On Sun, Jan 17, 2010 at 10:36 AM, John Maddock
For a (cell) simulation code I have to calculate lots of cubic roots in every timestep. So I tried to improve performance on my first guess, namely pow(x, 1/3) using boost::math::cbrt(). To my astonishment, this is much slower than the original code. I wrote a small test program to check this claim; compiling with g++ (Ubuntu 4.4.1-4ubuntu9) 4.4.1 (-O3) on a Intel Core i7 CPU I get the following timings (averaging the time over 10 trials): average time to compute 5000000 roots with pow(): 0.603 s. average time to compute 5000000 roots with boost::cbrt(): 1.087 s. average time to compute 5000000 roots with improved boost::cbrt(): 1.015 s. average time to compute 5000000 roots with exp(1/3*log()): 0.541 s.

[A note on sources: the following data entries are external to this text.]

import Summits.ValiantsHypothesis.ValiantsHypothesis.Theorems.GrenetZeonDualUnipotentThreeHalvesLongMassMonomialLedger
import Summits.ValiantsHypothesis.ValiantsHypothesis.Theorems.GrenetZeonDualUnipotentThreeHalvesLongMassLedgerTorus
import Summits.ValiantsHypothesis.ValiantsHypothesis.Theorems.GrenetZeonDualUnipotentThreeHalvesLongMassNilCoupling

/-!
# ECHELON LIFT / TOTAL OBSTRUCTION — FL1, FL2ᵃ, ★ FL3ᵃ in the kernel (val-idea-28 g7/g8, lens «degeneration – orbit-closure»;
# crux `GrenetZeon.DualUnipotentThreeHalves` = stmt-ValiantsHypothesis-24318; research statement (c) `SlowCore.LongMassSlowLawInv`)

Status.  VP ≠ VNP NOT proved.  (c) / 24318 / S3 / R2ᵖ OPEN.  This file asserts NO law toward (c): it TYPES, as `Prop`s over the
landed API (`SlowCore.Ledger` / `RelCert`, `MonomialLedger.SuppWindow` / `coordSpan`), the three statements of the crux idea
`Ideas/echelon-lift.md` (ENEMY SPEC rev 4.4 M1–M3 REOPEN clause «an upper-semicontinuous certificate notion»):

* (FL1) `EchelonExhaustion` — `RelCert` is attained on an ECHELON LIFT `liftSpan T C` of a coordinate span (reduced row echelon form of the
  direction space w.r.t. any injective coordinate weight `w`; pure linear algebra, M-sized).
* (FL2) `PivotPruning` — if `N₀` is the INITIAL PENCIL of `N` for a cocharacter (`GhostDegeneration N N₀ a w`: the monomials of `N₀` are
  weight-matched to their positions, the remaining «ghost» monomials of `N` sit at positions of strictly larger weight), then the PIVOT SET of
  every order-`k` whole-pencil ledger `K` of `N` is an order-`k` SUPPORT WINDOW of `N₀` (closedness of the ledger condition along the torus
  curve `(N_t, t^w·K) → (N₀, coordSpan (pivots K))`; M/L-sized, the machinery is `InitialForm.LedgerTorus.relCert_curve_zero_of_algebraic_family`).
* (FL3) `LiftableWindowFormula` — ★ the exact price formula: `RelCert n m N P` iff some support window `(T, k)` of the initial pencil LIFTS
  (`Ledger N ⊤ (liftSpan T C) k` for gap-positive `C`) within budget.  (FL1 ∧ FL2 ⇒ FL3.)

Nothing here is an `IrreducibleInv` constituent or progress on (c); the USE of ★ is on the certification side (total obstruction = finitely
many infeasible lift systems), see the card and `comp-g7/echelon_lift.py` (evidence #55/#56).  No instances, no notation, no sorry.

rev 2 (g7, same session): + KERNEL BRICKS (sorry-free) `liftVec_apply_of_mem`, `linearIndependent_liftVec`, ★ `finrank_liftSpan`
(`finrank (liftSpan T C) = #T` for gap-positive `C`), ★ `relCert_of_lift` (a lifted window certifies `RelCert` BY NAME — the easy half of FL1 in
(c)'s currency) and ✓ `liftMonotone : LiftMonotone`.  Still open here (paper-true, M / M-L sized): the RREF half of FL1 and FL2.

rev 3 (g8): + the RREF HALF OF FL1 IN THE KERNEL (sorry-free): `exists_lowest` / `mem_pivotSet_iff` / `eq_zero_of_apply_pivotSet_eq_zero`
(the pivot coordinates are injective on `K`), `linearIndependent_of_lowest` (triangularity), ★ `finrank_eq_card_pivotSet`
(`finrank K = # pivotSet w K`), ★ `exists_echelon` (REDUCED ECHELON FORM: `K = liftSpan (pivotSet w K) C` with `C` gap-positive),
✓ `echelonExhaustion_holds : EchelonExhaustion` (FL1 is now a theorem), `pivotSet_liftSpan` (`pivotSet w (liftSpan T C) = T`),
✓ `formulaFromExhaustionAndPruning : FormulaFromExhaustionAndPruning` and `liftableWindowFormula_of_pivotPruning : PivotPruning →
LiftableWindowFormula` (★ FL3 ⇐ FL2 alone).  Consequence for the certification side: `price_n(N) = min over PIVOT SETS T and orders k of
n·k + n² − #T subject to ONE lift system` is kernel-exact, so a TOTAL-OBSTRUCTION certificate (all minimal windows infeasible) is a kernel
LOWER bound on `RelCert` once each infeasibility is replayed.  Still open here: FL2 (`PivotPruning`).  VP ≠ VNP NOT proved; (c) OPEN.

rev 4 (g8): + FL2 AND ★ FL3 FOR AFFINE PENCILS IN THE KERNEL (sorry-free).  BINDER FIX: as typed in rev 2, (FL2)/(FL3) carry no `IsAffine N`;
the torus curve `t ↦ diag(t^{-a})·N(t^{-w}x)·diag(t^{a})` is polynomial in `t` exactly for weight-bounded LINEAR pencils (a monomial of degree
`r ≥ 2` at a weight-matched position gets the exponent `(a j − a i)(1 − r) < 0`), and (c) quantifies affine pencils only — so the intended
statements are `PivotPruningAff` / `LiftableWindowFormulaAff` (= FL2 / FL3 with `IsAffine N →` inserted; the rev-2 `Prop`s are kept verbatim and
stay open as typed).  §A ✓ `ledger_curve_zero_coordSpan_pivotSet` — WINDOW CLOSURE along the torus curve of directions: if the members
`curve d F t` (`t ≠ 0`) of a polynomial pencil curve carry the window `(λ_w(t)·K, k)`, then `curve d F 0` carries `(coordSpan (pivotSet w K), k)`
(valuative criterion ✓ `CurveClosure.eval_ev_zero_of_initial` on the `ℂ[X]`-span `twistFamily w K` of the twists `c ↦ v_c X^{w c}`, whose initial
vectors contain `δ_e`, `e ∈ pivotSet w K`, by ★ `exists_echelon`: `δ_e = lim t^{-w e} λ_w(t) d_e`).  §B the TORUS CURVE of an affine pencil
(`lcoef`, `gap`, `WeightBounded`, `coefPencil`, `gapBound`): ✓ `eval_curve_coefPencil`, ✓ TRANSPORT `curve_map_lineSubst_torusAct`
(`N_t(λ_w(t)x + s·λ_w(t)v) = diag(t^{-a})·N(x + s v)·diag(t^{a})`, `t ≠ 0`), ✓ `windowCone_curve_torusAct` (via `SlowTorus.conj_pow` /
`totalDegree_conj_le`), ✓ `suppWindow_coefPencil_zero`; bridge ✓ `weightBounded_of_ghostDegeneration`, ✓ `coefPencil_zero_eq_of_ghostDegeneration`
(for affine `N`, `GhostDegeneration N N₀ a w` forces `N₀ =` the gap-zero part); hence ✓ `pivotPruningAff : PivotPruningAff` and
★✓ `liftableWindowFormulaAff : LiftableWindowFormulaAff` — THE EXACT PRICE FORMULA along affine ghost degenerations is a kernel theorem:
`RelCert n m N P ↔ ∃ k T C, GapPositive w T C ∧ SuppWindow N₀ T k ∧ Ledger N ⊤ (liftSpan T C) k ∧ n·k + (n² − #T) ≤ P`
(`#print axioms` = propext, Classical.choice, Quot.sound).  Instrument #17 is now fully kernel on its certification side; it asserts NO law
toward (c) and is not an `IrreducibleInv` constituent.  VP ≠ VNP NOT proved; (c) / 24318 OPEN.
-/

set_option linter.dupNamespace false
set_option autoImplicit false

noncomputable section

namespace Summit.ValiantsHypothesis.ValiantsHypothesis.Cruxes.DualUnipotentThreeHalves.EchelonLift

open MvPolynomial Matrix
open scoped BigOperators
open Summit.ValiantsHypothesis.ValiantsHypothesis.Cruxes.TwoDimCoefficients.DimTwoCases (AffMat IsAffine)
open Summit.ValiantsHypothesis.ValiantsHypothesis.Theorems.GrenetZeon.SlowCore (Ledger RelCert)
open Summit.ValiantsHypothesis.ValiantsHypothesis.Theorems.GrenetZeon.MonomialLedger (SuppWindow coordSpan)

variable {n m : ℕ}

FYI SVN Trunk now has an updated algorithm that is very competitive - within 1-2% of ::cbrt (gcc-4.4.1 on Ubuntu Linux):
Testing cbrt 1.025e-07 Testing cbrt-c99 1.001e-07 Testing cbrt-pow 1.611e-07
Unfortunately msvc performance compares less well (even though it's much better than before, and does at least outperform the cephes lib):
Testing cbrt 1.970e-007 Testing cbrt-cephes 2.676e-007 Testing cbrt-pow 1.072e-007
This reflects the poor performance of std::frexp on that compiler... annoying that :-(
As I recall, MSVC saved and restores the floating point rounding type on most floating point calls like that, which causes its speed hit, you can work around it by making your own in assembly or use SSE or so, as I recall that is...